### WHAT IS REQUIRED
Please return every line of the records below that contains the word "open".

==========

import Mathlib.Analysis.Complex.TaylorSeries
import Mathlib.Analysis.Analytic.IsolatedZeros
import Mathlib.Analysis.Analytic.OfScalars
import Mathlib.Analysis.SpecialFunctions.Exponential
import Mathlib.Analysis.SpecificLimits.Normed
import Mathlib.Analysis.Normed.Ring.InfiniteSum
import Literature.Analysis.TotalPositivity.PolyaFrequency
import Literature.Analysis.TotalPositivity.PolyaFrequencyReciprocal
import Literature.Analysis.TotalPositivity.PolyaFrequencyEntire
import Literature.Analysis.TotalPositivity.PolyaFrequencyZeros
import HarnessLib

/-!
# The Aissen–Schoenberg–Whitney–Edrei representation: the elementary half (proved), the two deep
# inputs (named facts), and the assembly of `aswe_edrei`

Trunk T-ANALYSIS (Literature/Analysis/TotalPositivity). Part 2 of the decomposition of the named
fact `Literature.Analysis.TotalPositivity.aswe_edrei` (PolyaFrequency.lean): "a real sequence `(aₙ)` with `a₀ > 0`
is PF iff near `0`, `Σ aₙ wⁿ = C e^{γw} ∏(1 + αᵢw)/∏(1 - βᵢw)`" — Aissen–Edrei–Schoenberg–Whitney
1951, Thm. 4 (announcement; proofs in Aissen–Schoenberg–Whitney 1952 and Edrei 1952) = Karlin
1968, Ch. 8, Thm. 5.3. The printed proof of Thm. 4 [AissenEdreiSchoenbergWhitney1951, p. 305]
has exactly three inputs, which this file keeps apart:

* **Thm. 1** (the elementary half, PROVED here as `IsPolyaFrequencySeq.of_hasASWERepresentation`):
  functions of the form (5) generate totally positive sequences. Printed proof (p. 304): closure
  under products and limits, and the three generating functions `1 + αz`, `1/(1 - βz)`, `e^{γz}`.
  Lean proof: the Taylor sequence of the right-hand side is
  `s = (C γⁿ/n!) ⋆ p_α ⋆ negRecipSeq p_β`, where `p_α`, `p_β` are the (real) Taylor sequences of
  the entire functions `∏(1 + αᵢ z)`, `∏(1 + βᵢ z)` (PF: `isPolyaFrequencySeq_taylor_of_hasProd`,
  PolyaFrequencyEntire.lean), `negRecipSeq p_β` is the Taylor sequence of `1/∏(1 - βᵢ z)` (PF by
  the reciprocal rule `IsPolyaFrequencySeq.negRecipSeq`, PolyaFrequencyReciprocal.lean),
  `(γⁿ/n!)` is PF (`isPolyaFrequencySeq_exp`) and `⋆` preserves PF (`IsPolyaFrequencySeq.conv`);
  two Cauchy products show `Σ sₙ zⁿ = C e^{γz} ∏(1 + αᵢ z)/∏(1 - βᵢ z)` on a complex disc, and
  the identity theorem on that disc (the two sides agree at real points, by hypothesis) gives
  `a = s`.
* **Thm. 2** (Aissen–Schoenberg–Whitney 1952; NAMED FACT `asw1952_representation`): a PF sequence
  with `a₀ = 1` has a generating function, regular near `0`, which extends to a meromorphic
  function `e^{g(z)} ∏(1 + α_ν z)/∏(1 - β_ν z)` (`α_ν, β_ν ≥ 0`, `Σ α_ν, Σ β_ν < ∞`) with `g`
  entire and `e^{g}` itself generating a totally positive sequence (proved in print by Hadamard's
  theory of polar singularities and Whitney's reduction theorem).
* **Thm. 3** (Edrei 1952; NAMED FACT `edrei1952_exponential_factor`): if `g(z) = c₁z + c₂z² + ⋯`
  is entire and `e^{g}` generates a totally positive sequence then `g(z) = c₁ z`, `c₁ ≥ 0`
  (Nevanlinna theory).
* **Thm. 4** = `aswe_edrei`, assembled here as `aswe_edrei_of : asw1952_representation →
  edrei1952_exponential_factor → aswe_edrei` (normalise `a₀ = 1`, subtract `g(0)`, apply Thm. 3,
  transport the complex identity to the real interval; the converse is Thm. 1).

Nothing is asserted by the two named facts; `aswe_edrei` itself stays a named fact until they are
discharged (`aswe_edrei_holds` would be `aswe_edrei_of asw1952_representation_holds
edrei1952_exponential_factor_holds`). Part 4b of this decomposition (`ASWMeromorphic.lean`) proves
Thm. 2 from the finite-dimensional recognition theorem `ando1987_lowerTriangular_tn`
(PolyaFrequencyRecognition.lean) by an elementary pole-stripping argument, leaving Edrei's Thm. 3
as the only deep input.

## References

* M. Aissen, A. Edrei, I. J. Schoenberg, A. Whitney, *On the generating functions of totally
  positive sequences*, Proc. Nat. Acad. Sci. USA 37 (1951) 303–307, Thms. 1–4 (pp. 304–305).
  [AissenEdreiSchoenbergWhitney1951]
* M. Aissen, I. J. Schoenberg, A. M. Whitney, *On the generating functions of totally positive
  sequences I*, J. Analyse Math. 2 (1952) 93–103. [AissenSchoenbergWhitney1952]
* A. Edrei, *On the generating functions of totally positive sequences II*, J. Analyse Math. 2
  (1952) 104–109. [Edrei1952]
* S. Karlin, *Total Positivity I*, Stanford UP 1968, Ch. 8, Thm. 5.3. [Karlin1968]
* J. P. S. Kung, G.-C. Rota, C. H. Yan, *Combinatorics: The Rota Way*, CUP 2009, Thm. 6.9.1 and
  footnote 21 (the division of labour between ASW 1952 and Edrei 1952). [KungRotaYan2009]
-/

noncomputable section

==========

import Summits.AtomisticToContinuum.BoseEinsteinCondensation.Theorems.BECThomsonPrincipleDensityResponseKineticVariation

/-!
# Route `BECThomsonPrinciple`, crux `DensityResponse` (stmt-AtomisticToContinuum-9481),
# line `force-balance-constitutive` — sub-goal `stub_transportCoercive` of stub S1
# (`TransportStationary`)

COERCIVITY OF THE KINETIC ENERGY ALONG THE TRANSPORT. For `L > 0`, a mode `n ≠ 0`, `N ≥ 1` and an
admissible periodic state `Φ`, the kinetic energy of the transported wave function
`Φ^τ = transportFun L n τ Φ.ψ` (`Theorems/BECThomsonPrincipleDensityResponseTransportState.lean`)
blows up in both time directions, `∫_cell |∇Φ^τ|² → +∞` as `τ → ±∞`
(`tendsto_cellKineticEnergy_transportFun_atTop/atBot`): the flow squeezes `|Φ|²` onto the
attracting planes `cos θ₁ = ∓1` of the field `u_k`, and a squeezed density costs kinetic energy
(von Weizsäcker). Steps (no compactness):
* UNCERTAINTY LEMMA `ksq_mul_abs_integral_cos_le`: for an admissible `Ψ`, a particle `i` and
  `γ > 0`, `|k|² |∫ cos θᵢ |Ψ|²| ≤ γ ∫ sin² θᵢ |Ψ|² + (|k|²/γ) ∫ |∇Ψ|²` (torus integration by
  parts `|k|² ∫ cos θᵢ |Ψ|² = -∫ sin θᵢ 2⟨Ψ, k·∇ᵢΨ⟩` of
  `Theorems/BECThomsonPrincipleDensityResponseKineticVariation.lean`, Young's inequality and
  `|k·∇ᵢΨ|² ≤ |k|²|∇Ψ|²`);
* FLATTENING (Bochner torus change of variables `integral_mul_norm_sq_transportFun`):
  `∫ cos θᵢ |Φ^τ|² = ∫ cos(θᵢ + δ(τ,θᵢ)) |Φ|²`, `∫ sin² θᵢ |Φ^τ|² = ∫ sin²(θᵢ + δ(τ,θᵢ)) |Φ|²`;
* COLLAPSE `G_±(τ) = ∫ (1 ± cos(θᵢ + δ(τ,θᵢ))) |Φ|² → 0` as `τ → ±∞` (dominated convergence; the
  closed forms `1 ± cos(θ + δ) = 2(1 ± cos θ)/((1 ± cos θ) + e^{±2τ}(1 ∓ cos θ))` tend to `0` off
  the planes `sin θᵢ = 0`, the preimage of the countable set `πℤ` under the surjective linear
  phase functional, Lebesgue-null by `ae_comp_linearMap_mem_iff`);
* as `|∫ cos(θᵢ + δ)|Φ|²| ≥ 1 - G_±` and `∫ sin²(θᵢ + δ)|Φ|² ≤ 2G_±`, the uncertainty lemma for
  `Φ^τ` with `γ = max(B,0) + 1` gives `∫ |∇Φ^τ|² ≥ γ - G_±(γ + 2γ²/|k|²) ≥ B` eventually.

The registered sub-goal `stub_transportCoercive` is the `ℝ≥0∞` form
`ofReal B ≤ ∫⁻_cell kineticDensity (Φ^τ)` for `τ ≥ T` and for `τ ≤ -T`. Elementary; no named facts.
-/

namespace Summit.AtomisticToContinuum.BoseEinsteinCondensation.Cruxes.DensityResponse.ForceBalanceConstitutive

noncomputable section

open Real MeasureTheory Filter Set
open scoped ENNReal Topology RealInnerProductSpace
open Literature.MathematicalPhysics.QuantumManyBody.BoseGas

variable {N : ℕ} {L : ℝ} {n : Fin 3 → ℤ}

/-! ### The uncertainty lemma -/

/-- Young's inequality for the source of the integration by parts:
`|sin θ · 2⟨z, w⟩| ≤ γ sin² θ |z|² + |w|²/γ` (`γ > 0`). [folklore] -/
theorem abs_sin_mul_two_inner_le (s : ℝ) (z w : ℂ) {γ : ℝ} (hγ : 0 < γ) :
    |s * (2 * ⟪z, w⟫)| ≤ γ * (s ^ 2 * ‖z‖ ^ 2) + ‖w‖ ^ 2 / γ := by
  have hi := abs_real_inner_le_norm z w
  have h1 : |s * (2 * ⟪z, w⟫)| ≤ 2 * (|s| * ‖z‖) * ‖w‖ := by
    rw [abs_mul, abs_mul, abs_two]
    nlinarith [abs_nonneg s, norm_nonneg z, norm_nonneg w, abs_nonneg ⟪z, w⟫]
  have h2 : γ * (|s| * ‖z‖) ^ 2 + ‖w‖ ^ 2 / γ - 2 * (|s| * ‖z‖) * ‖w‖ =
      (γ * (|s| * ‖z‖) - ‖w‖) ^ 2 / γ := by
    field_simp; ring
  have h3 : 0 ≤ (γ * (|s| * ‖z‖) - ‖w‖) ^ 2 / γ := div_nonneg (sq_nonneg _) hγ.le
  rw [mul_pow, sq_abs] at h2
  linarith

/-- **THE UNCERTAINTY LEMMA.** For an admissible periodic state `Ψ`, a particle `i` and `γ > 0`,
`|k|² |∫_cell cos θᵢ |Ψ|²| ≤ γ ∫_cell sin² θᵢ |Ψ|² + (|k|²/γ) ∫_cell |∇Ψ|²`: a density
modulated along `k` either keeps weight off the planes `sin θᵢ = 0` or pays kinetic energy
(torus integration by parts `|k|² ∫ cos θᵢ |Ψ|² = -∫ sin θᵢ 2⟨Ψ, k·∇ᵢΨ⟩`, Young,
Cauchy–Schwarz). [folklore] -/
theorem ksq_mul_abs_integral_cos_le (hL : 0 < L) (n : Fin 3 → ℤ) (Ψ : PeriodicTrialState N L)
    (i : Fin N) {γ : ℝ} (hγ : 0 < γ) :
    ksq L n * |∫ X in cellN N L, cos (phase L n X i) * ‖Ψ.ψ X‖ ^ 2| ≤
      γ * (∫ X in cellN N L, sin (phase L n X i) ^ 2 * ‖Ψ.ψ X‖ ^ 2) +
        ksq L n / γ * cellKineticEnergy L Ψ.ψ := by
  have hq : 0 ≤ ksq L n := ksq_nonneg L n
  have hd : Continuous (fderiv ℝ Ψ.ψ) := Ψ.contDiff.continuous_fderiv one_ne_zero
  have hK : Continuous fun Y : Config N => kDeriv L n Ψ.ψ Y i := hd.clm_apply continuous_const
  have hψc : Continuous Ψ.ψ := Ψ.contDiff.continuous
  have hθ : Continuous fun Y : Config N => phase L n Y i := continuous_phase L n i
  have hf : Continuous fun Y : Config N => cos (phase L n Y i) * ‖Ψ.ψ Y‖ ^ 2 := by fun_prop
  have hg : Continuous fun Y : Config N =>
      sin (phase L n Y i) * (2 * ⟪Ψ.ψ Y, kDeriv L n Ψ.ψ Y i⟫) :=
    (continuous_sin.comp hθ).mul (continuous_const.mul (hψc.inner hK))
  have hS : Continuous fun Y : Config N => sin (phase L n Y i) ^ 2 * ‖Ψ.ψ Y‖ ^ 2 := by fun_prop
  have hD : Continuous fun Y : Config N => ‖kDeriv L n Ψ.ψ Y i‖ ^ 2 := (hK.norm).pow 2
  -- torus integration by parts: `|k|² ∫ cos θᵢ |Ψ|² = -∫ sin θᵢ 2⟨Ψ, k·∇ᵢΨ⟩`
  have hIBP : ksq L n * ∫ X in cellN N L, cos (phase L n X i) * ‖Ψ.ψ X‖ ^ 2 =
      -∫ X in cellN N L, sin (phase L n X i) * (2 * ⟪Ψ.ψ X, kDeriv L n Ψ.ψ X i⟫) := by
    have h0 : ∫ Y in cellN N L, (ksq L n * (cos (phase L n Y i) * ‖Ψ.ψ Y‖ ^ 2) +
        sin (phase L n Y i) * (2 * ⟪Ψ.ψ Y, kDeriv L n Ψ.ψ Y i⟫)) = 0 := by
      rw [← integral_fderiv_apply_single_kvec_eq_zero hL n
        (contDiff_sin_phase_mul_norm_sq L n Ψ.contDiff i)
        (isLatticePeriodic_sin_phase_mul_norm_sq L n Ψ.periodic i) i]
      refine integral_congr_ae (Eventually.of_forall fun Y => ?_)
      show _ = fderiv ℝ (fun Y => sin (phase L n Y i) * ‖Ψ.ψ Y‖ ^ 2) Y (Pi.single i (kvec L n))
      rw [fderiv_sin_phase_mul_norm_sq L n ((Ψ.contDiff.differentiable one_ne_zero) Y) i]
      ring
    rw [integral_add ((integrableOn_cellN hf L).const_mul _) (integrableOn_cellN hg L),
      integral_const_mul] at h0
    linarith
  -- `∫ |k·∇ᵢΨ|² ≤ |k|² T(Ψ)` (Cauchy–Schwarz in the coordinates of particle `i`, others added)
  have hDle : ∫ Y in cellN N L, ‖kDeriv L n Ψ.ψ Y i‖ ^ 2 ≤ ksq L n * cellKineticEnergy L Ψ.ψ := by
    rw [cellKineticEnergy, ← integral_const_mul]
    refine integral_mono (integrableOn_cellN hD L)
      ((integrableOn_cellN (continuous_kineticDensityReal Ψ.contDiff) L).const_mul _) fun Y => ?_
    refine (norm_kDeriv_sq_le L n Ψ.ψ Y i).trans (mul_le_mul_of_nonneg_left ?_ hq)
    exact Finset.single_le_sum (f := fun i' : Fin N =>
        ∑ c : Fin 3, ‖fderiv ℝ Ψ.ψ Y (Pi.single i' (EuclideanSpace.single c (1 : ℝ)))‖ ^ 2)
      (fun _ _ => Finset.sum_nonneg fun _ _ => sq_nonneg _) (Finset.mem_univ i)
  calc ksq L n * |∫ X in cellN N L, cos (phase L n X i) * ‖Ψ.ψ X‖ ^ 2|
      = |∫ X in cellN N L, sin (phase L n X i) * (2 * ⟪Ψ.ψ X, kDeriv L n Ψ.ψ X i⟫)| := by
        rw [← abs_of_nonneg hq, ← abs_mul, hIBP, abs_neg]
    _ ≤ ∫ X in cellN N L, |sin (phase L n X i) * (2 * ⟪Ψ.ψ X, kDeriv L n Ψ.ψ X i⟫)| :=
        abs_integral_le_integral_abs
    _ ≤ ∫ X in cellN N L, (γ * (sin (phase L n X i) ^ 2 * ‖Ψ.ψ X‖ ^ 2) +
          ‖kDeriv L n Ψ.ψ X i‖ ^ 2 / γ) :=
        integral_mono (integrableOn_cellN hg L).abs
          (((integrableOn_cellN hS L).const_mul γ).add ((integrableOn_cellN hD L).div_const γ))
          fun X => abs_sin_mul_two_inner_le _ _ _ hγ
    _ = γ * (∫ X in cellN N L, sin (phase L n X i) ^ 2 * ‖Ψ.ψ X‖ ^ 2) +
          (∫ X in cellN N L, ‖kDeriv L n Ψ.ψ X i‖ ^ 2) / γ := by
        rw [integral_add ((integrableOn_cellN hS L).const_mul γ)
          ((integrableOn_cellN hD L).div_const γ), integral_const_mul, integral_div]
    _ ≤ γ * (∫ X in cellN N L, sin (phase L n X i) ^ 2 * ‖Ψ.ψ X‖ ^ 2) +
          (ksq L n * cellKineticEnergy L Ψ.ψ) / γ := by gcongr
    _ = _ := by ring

==========

### WRITTEN ANSWER
open Real MeasureTheory Filter Set
open scoped ENNReal Topology RealInnerProductSpace
open Literature.MathematicalPhysics.QuantumManyBody.BoseGas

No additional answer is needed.